_Task to carry out_:
Among the lines below, copy exactly those from the one with "References: J. C." through the one with "z, ‖z‖ < ‖g' z‖ := by", counting both ends.

*** Dataset records ***

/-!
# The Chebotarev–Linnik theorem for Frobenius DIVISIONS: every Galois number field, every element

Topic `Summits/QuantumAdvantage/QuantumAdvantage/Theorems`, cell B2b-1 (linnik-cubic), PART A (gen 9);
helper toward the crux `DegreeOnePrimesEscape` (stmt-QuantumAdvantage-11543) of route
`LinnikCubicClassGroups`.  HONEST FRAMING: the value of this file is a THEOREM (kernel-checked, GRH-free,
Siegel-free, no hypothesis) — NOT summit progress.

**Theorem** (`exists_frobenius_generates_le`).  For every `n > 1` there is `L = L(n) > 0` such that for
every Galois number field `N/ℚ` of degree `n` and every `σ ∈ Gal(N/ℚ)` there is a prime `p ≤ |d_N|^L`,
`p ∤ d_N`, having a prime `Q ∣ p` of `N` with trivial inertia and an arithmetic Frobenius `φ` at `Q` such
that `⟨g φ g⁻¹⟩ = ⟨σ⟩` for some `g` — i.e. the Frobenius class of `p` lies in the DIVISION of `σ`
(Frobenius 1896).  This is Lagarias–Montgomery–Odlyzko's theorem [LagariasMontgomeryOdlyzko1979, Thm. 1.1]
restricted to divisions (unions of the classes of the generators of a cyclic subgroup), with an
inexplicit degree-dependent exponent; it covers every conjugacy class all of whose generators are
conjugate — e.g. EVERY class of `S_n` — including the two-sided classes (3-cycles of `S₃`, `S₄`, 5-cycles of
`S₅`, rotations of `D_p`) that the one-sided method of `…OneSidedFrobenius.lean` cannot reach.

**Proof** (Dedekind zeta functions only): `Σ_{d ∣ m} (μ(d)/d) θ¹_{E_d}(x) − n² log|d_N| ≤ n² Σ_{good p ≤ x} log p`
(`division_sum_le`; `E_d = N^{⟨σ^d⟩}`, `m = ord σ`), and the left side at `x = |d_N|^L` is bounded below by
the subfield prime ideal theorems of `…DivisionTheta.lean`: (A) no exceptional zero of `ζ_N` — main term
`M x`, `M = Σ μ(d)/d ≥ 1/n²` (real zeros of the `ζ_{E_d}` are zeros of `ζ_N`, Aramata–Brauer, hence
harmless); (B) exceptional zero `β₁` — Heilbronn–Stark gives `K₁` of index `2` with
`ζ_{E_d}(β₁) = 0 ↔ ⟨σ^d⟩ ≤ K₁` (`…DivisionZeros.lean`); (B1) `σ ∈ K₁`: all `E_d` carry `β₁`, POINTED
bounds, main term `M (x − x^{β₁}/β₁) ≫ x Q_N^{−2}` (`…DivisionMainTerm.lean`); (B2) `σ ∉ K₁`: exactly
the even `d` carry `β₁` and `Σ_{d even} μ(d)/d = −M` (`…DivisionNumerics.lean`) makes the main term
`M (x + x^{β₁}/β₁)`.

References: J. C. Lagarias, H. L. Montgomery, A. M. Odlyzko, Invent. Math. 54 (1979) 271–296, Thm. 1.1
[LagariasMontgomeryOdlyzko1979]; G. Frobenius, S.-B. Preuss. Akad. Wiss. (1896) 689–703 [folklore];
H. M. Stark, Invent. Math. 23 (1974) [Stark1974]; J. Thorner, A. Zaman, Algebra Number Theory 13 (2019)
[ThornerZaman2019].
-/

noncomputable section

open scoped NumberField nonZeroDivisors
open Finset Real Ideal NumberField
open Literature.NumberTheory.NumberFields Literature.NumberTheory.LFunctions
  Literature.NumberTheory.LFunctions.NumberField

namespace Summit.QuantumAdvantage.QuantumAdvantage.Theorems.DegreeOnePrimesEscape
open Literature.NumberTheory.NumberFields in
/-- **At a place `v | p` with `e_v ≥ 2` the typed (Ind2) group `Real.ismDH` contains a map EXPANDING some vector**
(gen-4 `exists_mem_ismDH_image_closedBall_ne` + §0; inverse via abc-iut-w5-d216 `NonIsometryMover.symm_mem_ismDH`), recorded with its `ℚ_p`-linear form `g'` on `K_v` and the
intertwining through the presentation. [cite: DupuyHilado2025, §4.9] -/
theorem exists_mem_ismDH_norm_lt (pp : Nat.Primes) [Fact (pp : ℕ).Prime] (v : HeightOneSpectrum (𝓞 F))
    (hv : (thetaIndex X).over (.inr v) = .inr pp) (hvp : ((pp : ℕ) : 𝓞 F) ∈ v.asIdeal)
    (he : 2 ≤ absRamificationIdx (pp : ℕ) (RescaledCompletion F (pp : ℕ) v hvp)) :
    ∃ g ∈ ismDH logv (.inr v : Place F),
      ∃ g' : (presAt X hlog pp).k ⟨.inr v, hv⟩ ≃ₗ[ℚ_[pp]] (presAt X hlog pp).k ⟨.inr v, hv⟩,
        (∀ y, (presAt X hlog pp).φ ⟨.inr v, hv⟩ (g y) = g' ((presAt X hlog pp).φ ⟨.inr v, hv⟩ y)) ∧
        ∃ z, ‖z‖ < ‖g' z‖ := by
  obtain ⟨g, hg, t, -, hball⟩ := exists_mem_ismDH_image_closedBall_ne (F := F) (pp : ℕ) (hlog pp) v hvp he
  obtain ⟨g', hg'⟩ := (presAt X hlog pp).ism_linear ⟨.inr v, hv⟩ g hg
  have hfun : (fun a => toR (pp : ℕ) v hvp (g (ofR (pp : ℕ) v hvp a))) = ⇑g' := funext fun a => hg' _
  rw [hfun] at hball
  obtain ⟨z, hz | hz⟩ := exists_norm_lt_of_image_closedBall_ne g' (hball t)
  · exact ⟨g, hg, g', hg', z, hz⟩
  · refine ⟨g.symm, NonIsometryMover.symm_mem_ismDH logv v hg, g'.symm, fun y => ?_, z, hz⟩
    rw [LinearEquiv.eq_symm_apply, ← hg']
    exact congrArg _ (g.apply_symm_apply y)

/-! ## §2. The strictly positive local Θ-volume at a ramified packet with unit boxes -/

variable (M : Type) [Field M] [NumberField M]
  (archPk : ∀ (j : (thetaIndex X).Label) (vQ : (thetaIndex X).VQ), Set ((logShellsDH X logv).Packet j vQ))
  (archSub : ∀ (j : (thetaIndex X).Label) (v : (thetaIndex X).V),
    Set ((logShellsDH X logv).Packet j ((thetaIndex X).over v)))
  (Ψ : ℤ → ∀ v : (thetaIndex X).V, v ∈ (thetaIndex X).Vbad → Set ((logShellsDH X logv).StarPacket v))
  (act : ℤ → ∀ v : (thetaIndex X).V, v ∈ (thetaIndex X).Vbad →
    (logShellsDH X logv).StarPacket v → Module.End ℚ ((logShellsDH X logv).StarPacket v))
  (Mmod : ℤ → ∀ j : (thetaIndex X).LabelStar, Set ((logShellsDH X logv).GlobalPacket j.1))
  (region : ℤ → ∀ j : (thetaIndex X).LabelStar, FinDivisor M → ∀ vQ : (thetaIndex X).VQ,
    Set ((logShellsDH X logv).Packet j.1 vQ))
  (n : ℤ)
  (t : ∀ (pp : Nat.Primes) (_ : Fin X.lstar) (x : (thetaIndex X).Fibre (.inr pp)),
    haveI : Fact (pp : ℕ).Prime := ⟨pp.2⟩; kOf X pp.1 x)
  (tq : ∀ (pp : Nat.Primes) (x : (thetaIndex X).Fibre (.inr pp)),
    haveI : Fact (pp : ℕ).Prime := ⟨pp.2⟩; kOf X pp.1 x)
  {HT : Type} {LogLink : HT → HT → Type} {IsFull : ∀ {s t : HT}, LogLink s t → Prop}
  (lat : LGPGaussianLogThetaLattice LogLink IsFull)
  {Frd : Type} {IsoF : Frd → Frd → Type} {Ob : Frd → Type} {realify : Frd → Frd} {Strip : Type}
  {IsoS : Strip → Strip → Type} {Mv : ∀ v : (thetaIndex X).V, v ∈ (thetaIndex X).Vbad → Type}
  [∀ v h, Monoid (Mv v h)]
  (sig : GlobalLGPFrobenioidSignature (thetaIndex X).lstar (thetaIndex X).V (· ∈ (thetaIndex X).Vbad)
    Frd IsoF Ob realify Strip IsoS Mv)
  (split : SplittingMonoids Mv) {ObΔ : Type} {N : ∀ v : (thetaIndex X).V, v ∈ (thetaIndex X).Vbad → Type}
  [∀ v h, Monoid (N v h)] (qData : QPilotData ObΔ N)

*** End of Dataset records ***

_Solution for this task_:
References: J. C. Lagarias, H. L. Montgomery, A. M. Odlyzko, Invent. Math. 54 (1979) 271–296, Thm. 1.1
[LagariasMontgomeryOdlyzko1979]; G. Frobenius, S.-B. Preuss. Akad. Wiss. (1896) 689–703 [folklore];
H. M. Stark, Invent. Math. 23 (1974) [Stark1974]; J. Thorner, A. Zaman, Algebra Number Theory 13 (2019)
[ThornerZaman2019].
-/

noncomputable section

open scoped NumberField nonZeroDivisors
open Finset Real Ideal NumberField
open Literature.NumberTheory.NumberFields Literature.NumberTheory.LFunctions
  Literature.NumberTheory.LFunctions.NumberField

namespace Summit.QuantumAdvantage.QuantumAdvantage.Theorems.DegreeOnePrimesEscape
open Literature.NumberTheory.NumberFields in
/-- **At a place `v | p` with `e_v ≥ 2` the typed (Ind2) group `Real.ismDH` contains a map EXPANDING some vector**
(gen-4 `exists_mem_ismDH_image_closedBall_ne` + §0; inverse via abc-iut-w5-d216 `NonIsometryMover.symm_mem_ismDH`), recorded with its `ℚ_p`-linear form `g'` on `K_v` and the
intertwining through the presentation. [cite: DupuyHilado2025, §4.9] -/
theorem exists_mem_ismDH_norm_lt (pp : Nat.Primes) [Fact (pp : ℕ).Prime] (v : HeightOneSpectrum (𝓞 F))
    (hv : (thetaIndex X).over (.inr v) = .inr pp) (hvp : ((pp : ℕ) : 𝓞 F) ∈ v.asIdeal)
    (he : 2 ≤ absRamificationIdx (pp : ℕ) (RescaledCompletion F (pp : ℕ) v hvp)) :
    ∃ g ∈ ismDH logv (.inr v : Place F),
      ∃ g' : (presAt X hlog pp).k ⟨.inr v, hv⟩ ≃ₗ[ℚ_[pp]] (presAt X hlog pp).k ⟨.inr v, hv⟩,
        (∀ y, (presAt X hlog pp).φ ⟨.inr v, hv⟩ (g y) = g' ((presAt X hlog pp).φ ⟨.inr v, hv⟩ y)) ∧
        ∃ z, ‖z‖ < ‖g' z‖ := by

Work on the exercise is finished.